New paper: Neglecting the naturalism in Quine's naturalized epistemology: Lessons from Kim's failed critique

I have a new paper online. This is an expanded version of a section I from my dissertation that I've done at one conference, and will be doing at another (the Central Division APA) in April. Here's the abstract:

Jaegwon Kim's influential argument against Quine's naturalized epistemology is examined, and shown to neglect crucial aspects of Quine's basic philosophic approach, methodological naturalism. First, Kim suggests that Quine presents a false alternative between the Cartesian quest for certainty and naturalized epistemology, arguing that Quine ignores normative alternatives to Cartesianism. Kim's critique fails here, because he mischaracterizes the scope of Quine's project: his naturalism, particularly via his indeterminacy of translation thesis, has the effect of ruling out far more alternatives than Kim suspects. Second, Kim suggests that Quine's putative rejection of normativity is a problem for the evaluation of cognitive outputs, but Kim ignores Quine's behaviorism, which obviates his need for a normative interpretive theory of beliefs. It is suggested that debating about the naturalism's relation to normativity is superfluous: to critique naturalized epistemology, it is necessary to attack the basic naturalistic motivation that fuels the indeterminacy thesis and associated principles.

I'm looking to submit this for publication soon, so I welcome comments.

UPDATE: Left comments on a sympathetic blog entry by Majikthise.

Posted by Ben at 08:41 PM | Comments (0)

December 20, 2005

Letter to The Atlantic Monthly on modularity theory

I sent the following letter to The Atlantic in response to an article by Yale psychologist Paul Bloom.

I agree with Paul Bloom (December Atlantic) that the basic error in supernatural belief is the undue separation of mental from physical properties. Ghosts, immortal souls and God do not exist, because there are no souls without bodies: the mental depends on the physical for its existence. I also agree that it is our capacity to separate mental and physical properties that makes this error possible. However I think that Professor Bloom's explanation for that capacity is dubious.
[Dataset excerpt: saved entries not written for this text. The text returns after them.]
import Summits.ResolutionOfSingularities.ResolutionOfSingularities.Theorems.HilbertSamuelEliminationSigmaMaxModificationsCorridor3WLadderLocalChainsLocal
import HarnessLib

/-!
# [OURS · L1 W4.2] Local near-point chains — the TOWERS: the `e ≡ 1` tail of a chain of point blow-ups of local schemes is an
# infinite fundamental sequence (Cor. 6.37, local form), an `e = ē = 2` chain is a unit-wise localised chain of length-one
# fundamental units (Thm. 6.40); scheme bookkeeping for the (K) KILL ROW of card H `generic-point-descent`
# (crux chain w42 `SigmaMaxModificationsCorridor3` stmt-ResolutionOfSingularities-19249, W4.2 DEAL D6;
# `--supports stmt-ResolutionOfSingularities-19249`, helper)

OURS (cell res-hironaka, LADDER-RESOLUTION rung L, slot W4.2; seat res-D-pv-046 AS res-L1-s46-pv-9, res-L1-w42-plan-1's W4.2
DEAL 2026-08-27 D6). NOT statements of H. Hironaka's manuscript [Hironaka2017] — nothing of it is used or asserted here; the
inputs are the PRINTED theorems of Cossart–Jannsen–Saito [CossartJannsenSaito2020] as the tree's named facts (statement-only,
taken as hypotheses BY NAME: `Thm314_point_locus`, `Corollary637_char_loc`, `KeyTheorem640_char_localized_isolated`,
`CossartJannsenSaito2020_thm_3_14`) and PROVED tree lemmas (`projDir_line`, res-L1-w42-stub-2's local-step comparison,
res-L1-w42-lead-1's `inducesIsoOn_singleton_of_isIso_residueFieldMap`, res-type-053's tower localisation). AI-drafted, weaker than
expert review. Sorry-free PROOF file, no definitions.

## Contents (namespace `…SigmaMaxModificationsCorridor3.Moving.LocalChains`)

(§1–§3 — local schemes, one blow-up, transfers — are the companion `…Corridor3WLadderLocalChainsLocal.lean`.)
§4 `exists_localTower_isLocalAt` — res-L1-w42-stub-2's `Moving.exists_localTower` (p506293) re-derived with the extra export
   «stage `0` is LOCAL at `y_0`» demanded by `Corollary637_char_loc`.
§5 `false_of_localTower_grade_one_loc` — res-L1-w42-stub-2's `Moving.false_of_localTower_grade_one` (p509395) adapted to the
   LOCAL form `Corollary637_char_loc` (binder `ProjDir_line` replaced by the theorem `projDir_line`, (EXC)/(ISO-pt) discharged).
§6 `false_of_units_chain` — an `e = ē = 2` chain of point blow-ups of local schemes, each next stage the local scheme of the
   blow-up at the near point, IS an `IsLocalizedChainOfFundamentalUnits` with all lengths `1` (Def. 6.38 «by convention, a
   fundamental unit of length 1 is `X ← X_1 = Bℓ_x(X)`, `x ← x_1`»; Def. 6.39 read locally, p. 107), which
   `KeyTheorem640_char_localized_isolated` forbids when every initial point is isolated in its Hilbert–Samuel locus.

The consumer is `…Corridor3WLadderLocalChainsTerminate.lean` (`localNearPointChainsTerminate_of_printedFacts`, over res-type-040's
`…Corridor3WLadderLocalChainsDefs.lean`).

## References

* V. Cossart, U. Jannsen, S. Saito, *Desingularization: Invariants and Strategy*, LNM 2270 (2020): p. 98 Step 9, Def. 3.1 (2),
  Thm. 3.10, Thm. 3.14, Def. 6.34, Cor. 6.37, Def. 6.38, Def. 6.39, Thm. 6.40, p. 107. [CossartJannsenSaito2020]
* U. Görtz, T. Wedhorn, *Algebraic Geometry I* (2nd ed. 2020), Def. 13.90, Prop. 13.91. [GortzWedhorn2020]
* H. Matsumura, *Commutative Ring Theory* (1987), §32. [Matsumura1987]
* The Stacks Project, Tag 01J7. [StacksProject]
-/

noncomputable section
import Literature.NumberTheory.LFunctions.WeilTwoPrimeOddMarginHBase
import Literature.NumberTheory.LFunctions.WeilTwoPrimeOddMarginHDataP22
import Literature.NumberTheory.LFunctions.WeilBlockRowsPZ
import Literature.NumberTheory.LFunctions.WeilBlockRowsFast
import HarnessLib

/-!
# Two-prime odd-margin certificate H: dominance of rows 17–17 of `R = S'_odd(κ') − UᵀU` (factored data)

`WeilCert.checkDomRowPZ` with the materialized block `weilCert23HPm`, the factored inverse `weilCert23HDn/weilCert23HLs` and the Bessel block `weilCert23HHp`, by `decide +kernel` row by row; converted to `checkDomRow` by `WeilCert.checkDomRow_of_PZ` in the assembly file. Pure proof file.
-/

noncomputable section

namespace Literature.NumberTheory.LFunctions

set_option maxHeartbeats 0 in
/-- Kernel check of the dominance of row 17 of `R` (certificate H, factored data). [folklore] -/
theorem checkDomRowPZ1_17_weilCert23H :
    weilCert23HBase.checkDomRowPZ weilCert23HPm weilCert23HDn weilCert23HLs weilCert23HHp weilCert23HKappa' 1 17 = true :=
  WeilCert.checkDomRowPZ_of_F (by decide) (by decide +kernel : weilCert23HBase.checkDomRowF weilCert23HPm weilCert23HDn weilCert23HLs weilCert23HHp weilCert23HKappa' 1 17 = true)


end Literature.NumberTheory.LFunctions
Bloom believes that infants possess separate neurological systems (what psychologists call "modules") for processing thoughts about the mental and the physical. Since the systems are separate and confined to their own subject matter, this is supposed to explain why their outputs needn't be correlated in the way they ought to be.

But this explanation seems exceedingly baroque. Why do we need separate modules for the mental and the physical to explain the possibility of imagining the separation of the two properties? If someone erroneously believes that men can fly, and separates the
"flight" property from birds while projecting it onto men, does this mean there is a special, separately evolved "flight" module?
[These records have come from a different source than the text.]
import Summits.AtomisticToContinuum.HydrodynamicLimit.Theorems.RelayRaceLocalityLightConeInLawSVCLine
import Mathlib.Analysis.Calculus.SmoothSeries
import Mathlib.Analysis.Calculus.Deriv.Inv
import Mathlib.Analysis.Calculus.Deriv.Pow

/-!
# Stub `stub_susceptibility` of the line `susceptibility-variance-continuity` for the crux `LightConeInLaw`
(stmt-AtomisticToContinuum-12500; route `RelayRaceLocality`, sub-problem `HydrodynamicLimit`)

The fluctuation–response (susceptibility) identity of an exponential family of weights on `ℕ`: for
`w ≥ 0` with `w 0 > 0` and `Σₙ wₙ rⁿ < ∞` for every `r > 0` (entire generating function) and a
polynomially bounded `g`, the family mean `ν ↦ ⟨g⟩_ν = (Σₙ wₙ νⁿ g n) / (Σₙ wₙ νⁿ)` (`wMean w g`) has
`d/dν ⟨g⟩_ν = ν⁻¹ (⟨n g⟩_ν − ⟨n⟩_ν ⟨g⟩_ν) = ν⁻¹ Cov_ν(n, g)` at every `ν > 0`.

Proof: `wMean w g x = A x / Z x` for every `x`, with `A x = Σₙ (wₙ g n) xⁿ` and `Z x = wZ w x = Σₙ wₙ xⁿ`
(`tsum_div_const`). Both are real power series with infinite radius of convergence, hence differentiable
termwise on the open interval `(0, ν + 1)` (`hasDerivAt_tsum_of_isPreconnected` with the summable dominating
sequence `|cₙ| (2(ν+1))ⁿ`, using `n ≤ 2ⁿ` and `(n+1)ᵏ ≤ (2ᵏ)ⁿ`); `Z ν ≥ w 0 > 0`; quotient rule
(`HasDerivAt.fun_div`); finally `ν A'(ν) = Σₙ (wₙ n g n) νⁿ` and `ν Z'(ν) = Σₙ (wₙ n) νⁿ` term by term.
Tree analogue: `hasDerivAt_integral_tilted_eq_covariance` (Literature, `QuantumLattice/WilsonFeynmanHellmann`).
-/

namespace Summit.AtomisticToContinuum.HydrodynamicLimit.Theorems.LightConeInLawSVC.Susceptibility

open scoped BigOperators Topology Classical ENNReal
open Filter Set MeasureTheory
open Literature.MathematicalPhysics.KineticTheory Literature.Analysis.FluidPDE
open Summit.AtomisticToContinuum.HydrodynamicLimit.Theorems.LightConeInLawSketch
open Summit.AtomisticToContinuum.HydrodynamicLimit.Theorems.LightConeInLawSVC

noncomputable section

/-! ### Power series with infinite radius of convergence -/

/-- Termwise differentiation of a real power series `Σₙ cₙ xⁿ` with infinite radius of convergence
(`Σₙ |cₙ| rⁿ < ∞` for all `r > 0`) at a point `ν > 0`:
`d/dx Σₙ cₙ xⁿ |_{x=ν} = Σₙ cₙ n ν^{n-1}`. [folklore] -/
theorem hasDerivAt_tsum_pow {c : ℕ → ℝ} (hc : ∀ r : ℝ, 0 < r → Summable fun n => |c n| * r ^ n)
    {ν : ℝ} (hν : 0 < ν) :
    HasDerivAt (fun x => ∑' n : ℕ, c n * x ^ n) (∑' n : ℕ, c n * ((n : ℝ) * ν ^ (n - 1))) ν := by
  set R : ℝ := ν + 1 with hR
  have hR1 : 1 ≤ R := by rw [hR]; linarith
  have hνR : ν ∈ Set.Ioo 0 R := ⟨hν, by rw [hR]; linarith⟩
  refine hasDerivAt_tsum_of_isPreconnected (u := fun n => |c n| * (2 * R) ^ n) (t := Set.Ioo 0 R)
    (g := fun n x => c n * x ^ n) (g' := fun n x => c n * ((n : ℝ) * x ^ (n - 1))) (y₀ := ν)
    (hc (2 * R) (by positivity)) isOpen_Ioo isPreconnected_Ioo ?_ ?_ hνR ?_ hνR
  · intro n y _
    exact (hasDerivAt_pow n y).const_mul (c n)
  · intro n y hy
    rw [Real.norm_eq_abs, abs_mul, abs_mul, Nat.abs_cast, abs_of_nonneg (pow_nonneg hy.1.le _)]
    refine mul_le_mul_of_nonneg_left ?_ (abs_nonneg _)
    rw [mul_pow]
    have h2n : (n : ℝ) ≤ 2 ^ n := by exact_mod_cast (Nat.lt_two_pow_self).le
    refine mul_le_mul h2n ?_ (pow_nonneg hy.1.le _) (pow_nonneg zero_le_two _)
    calc y ^ (n - 1) ≤ R ^ (n - 1) := pow_le_pow_left₀ hy.1.le hy.2.le _
      _ ≤ R ^ n := pow_le_pow_right₀ hR1 (Nat.sub_le n 1)
  · refine (hc ν hν).of_norm_bounded (fun n => ?_)
    rw [Real.norm_eq_abs, abs_mul, abs_of_nonneg (pow_nonneg hν.le _)]

/-! ### The exponential family `p_ν(n) ∝ wₙ νⁿ` -/

/-- The partition sum dominates its zeroth term: `0 < w 0 ≤ wZ w ν` for `w ≥ 0`, `ν > 0`. [folklore] -/
theorem wZ_pos {w : ℕ → ℝ} (hw : ∀ n, 0 ≤ w n) (hw0 : 0 < w 0)
    (hsum : ∀ r : ℝ, 0 < r → Summable fun n => w n * r ^ n) {ν : ℝ} (hν : 0 < ν) : 0 < wZ w ν := by
  unfold wZ
  exact (hsum ν hν).tsum_pos (fun n => mul_nonneg (hw n) (pow_nonneg hν.le n)) 0 (by simpa using hw0)

/-- `wMean` is a quotient of two power series: `⟨g⟩_x = (Σₙ (wₙ g n) xⁿ) / Z_w(x)` for every `x` (no
summability needed: `tsum_div_const`). [folklore] -/
theorem wMean_eq_div (w g : ℕ → ℝ) (x : ℝ) :
    wMean w g x = (∑' n : ℕ, w n * g n * x ^ n) / wZ w x := by
  unfold wMean wP
  rw [← tsum_div_const]
  exact tsum_congr fun n => by ring

/-- Polynomially bounded observables have entire weighted generating functions: if `w ≥ 0`,
`Σₙ wₙ rⁿ < ∞` for all `r > 0` and `|g n| ≤ B (n+1)ᵏ`, then `Σₙ |wₙ g n| rⁿ < ∞` for all `r > 0`
(compare with `B · wₙ (2ᵏ r)ⁿ`). [folklore] -/
theorem summable_abs_mul_pow {w g : ℕ → ℝ} (hw : ∀ n, 0 ≤ w n)
    (hsum : ∀ r : ℝ, 0 < r → Summable fun n => w n * r ^ n)
    (hg : ∃ B : ℝ, ∃ k : ℕ, ∀ n, |g n| ≤ B * ((n : ℝ) + 1) ^ k) :
    ∀ r : ℝ, 0 < r → Summable fun n => |w n * g n| * r ^ n := by
  obtain ⟨B, k, hB⟩ := hg
  have hB0 : 0 ≤ B := by
    have h := hB 0
    simp only [Nat.cast_zero, zero_add, one_pow, mul_one] at h
    exact (abs_nonneg _).trans h
  intro r hr
  refine Summable.of_nonneg_of_le (fun n => by positivity) (fun n => ?_)
    ((hsum (2 ^ k * r) (by positivity)).mul_left B)
  have hwn := hw n
  -- `(n+1)ᵏ ≤ (2ⁿ)ᵏ = (2ᵏ)ⁿ`
  have hnk : ((n : ℝ) + 1) ^ k ≤ ((2 : ℝ) ^ k) ^ n := by
    have h : (n : ℝ) + 1 ≤ 2 ^ n := by exact_mod_cast Nat.lt_two_pow_self
    calc ((n : ℝ) + 1) ^ k ≤ ((2 : ℝ) ^ n) ^ k := pow_le_pow_left₀ (by positivity) h k
      _ = ((2 : ℝ) ^ k) ^ n := by rw [← pow_mul, ← pow_mul, mul_comm]
  rw [abs_mul, abs_of_nonneg hwn]
  calc w n * |g n| * r ^ n ≤ w n * (B * ((n : ℝ) + 1) ^ k) * r ^ n := by gcongr; exact hB n
    _ ≤ w n * (B * ((2 : ℝ) ^ k) ^ n) * r ^ n := by gcongr
    _ = B * (w n * (2 ^ k * r) ^ n) := by ring

/-- STUB `stub_susceptibility` of the line `susceptibility-variance-continuity` (registered signature verbatim).
**The susceptibility (fluctuation–response) identity for an exponential family of weights on `ℕ`:** for
`w ≥ 0` with `w 0 > 0` and entire generating function, and a polynomially bounded `g`, the family mean
`ν ↦ ⟨g⟩_ν = wMean w g ν` is differentiable at every `ν > 0` with
`d/dν ⟨g⟩_ν = ν⁻¹ (⟨n g⟩_ν − ⟨n⟩_ν ⟨g⟩_ν)`. [folklore] -/
theorem stub_susceptibility :
    ∀ (w g : ℕ → ℝ), (∀ n, 0 ≤ w n) → 0 < w 0 →
      (∀ r : ℝ, 0 < r → Summable fun n => w n * r ^ n) →
      (∃ B : ℝ, ∃ k : ℕ, ∀ n, |g n| ≤ B * ((n : ℝ) + 1) ^ k) →
    ∀ ν : ℝ, 0 < ν →
      HasDerivAt (wMean w g)
        (ν⁻¹ * (wMean w (fun n => (n : ℝ) * g n) ν - wMean w (fun n => (n : ℝ)) ν * wMean w g ν)) ν := by
  intro w g hw hw0 hsum hg ν hν
  -- the numerator `A x = Σₙ (wₙ g n) xⁿ` and the partition sum `Z = wZ w`, differentiated termwise
  have hA : HasDerivAt (fun x => ∑' n : ℕ, w n * g n * x ^ n)
      (∑' n : ℕ, w n * g n * ((n : ℝ) * ν ^ (n - 1))) ν :=
    hasDerivAt_tsum_pow (summable_abs_mul_pow hw hsum hg) hν
  have hZ : HasDerivAt (wZ w) (∑' n : ℕ, w n * ((n : ℝ) * ν ^ (n - 1))) ν := by
    have hc : ∀ r : ℝ, 0 < r → Summable fun n => |w n| * r ^ n := fun r hr =>
      (hsum r hr).congr fun n => by rw [abs_of_nonneg (hw n)]
    exact hasDerivAt_tsum_pow hc hν
  have hZpos : 0 < wZ w ν := wZ_pos hw hw0 hsum hν
  have hZ0 : wZ w ν ≠ 0 := hZpos.ne'
  have hν0 : ν ≠ 0 := hν.ne'
  have hfun : wMean w g = fun x => (∑' n : ℕ, w n * g n * x ^ n) / wZ w x :=
    funext (wMean_eq_div w g)
  rw [hfun]
  refine (hA.fun_div hZ hZ0).congr_deriv ?_
  -- the value of the derivative: `ν A' = Σ (w n g) νⁿ`, `ν Z' = Σ (w n) νⁿ`
  have h1 : wMean w (fun n => (n : ℝ) * g n) ν =
      ν * (∑' n : ℕ, w n * g n * ((n : ℝ) * ν ^ (n - 1))) / wZ w ν := by
    rw [wMean_eq_div, ← tsum_mul_left]
    congr 1
    refine tsum_congr fun n => ?_
    cases n with
    | zero => simp
    | succ m => simp only [Nat.add_one_sub_one, pow_succ]; ring
  have h2 : wMean w (fun n => (n : ℝ)) ν =
      ν * (∑' n : ℕ, w n * ((n : ℝ) * ν ^ (n - 1))) / wZ w ν := by
    rw [wMean_eq_div, ← tsum_mul_left]
    congr 1
    refine tsum_congr fun n => ?_
    cases n with
    | zero => simp
    | succ m => simp only [Nat.add_one_sub_one, pow_succ]; ring
  simp only [h1, h2]
  field_simp

end

end Summit.AtomisticToContinuum.HydrodynamicLimit.Theorems.LightConeInLawSVC.Susceptibility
Why not just chalk up the possibility of this separation to the general human capacity for abstraction, which permits us to imagine just about any two properties in isolation? It makes far more sense to say that our general power of abstraction evolved independently, owing to its obvious survival advantage as the source of rational thought, leaving in its wake the tolerable side-effect of the possibility of erroneous abstraction.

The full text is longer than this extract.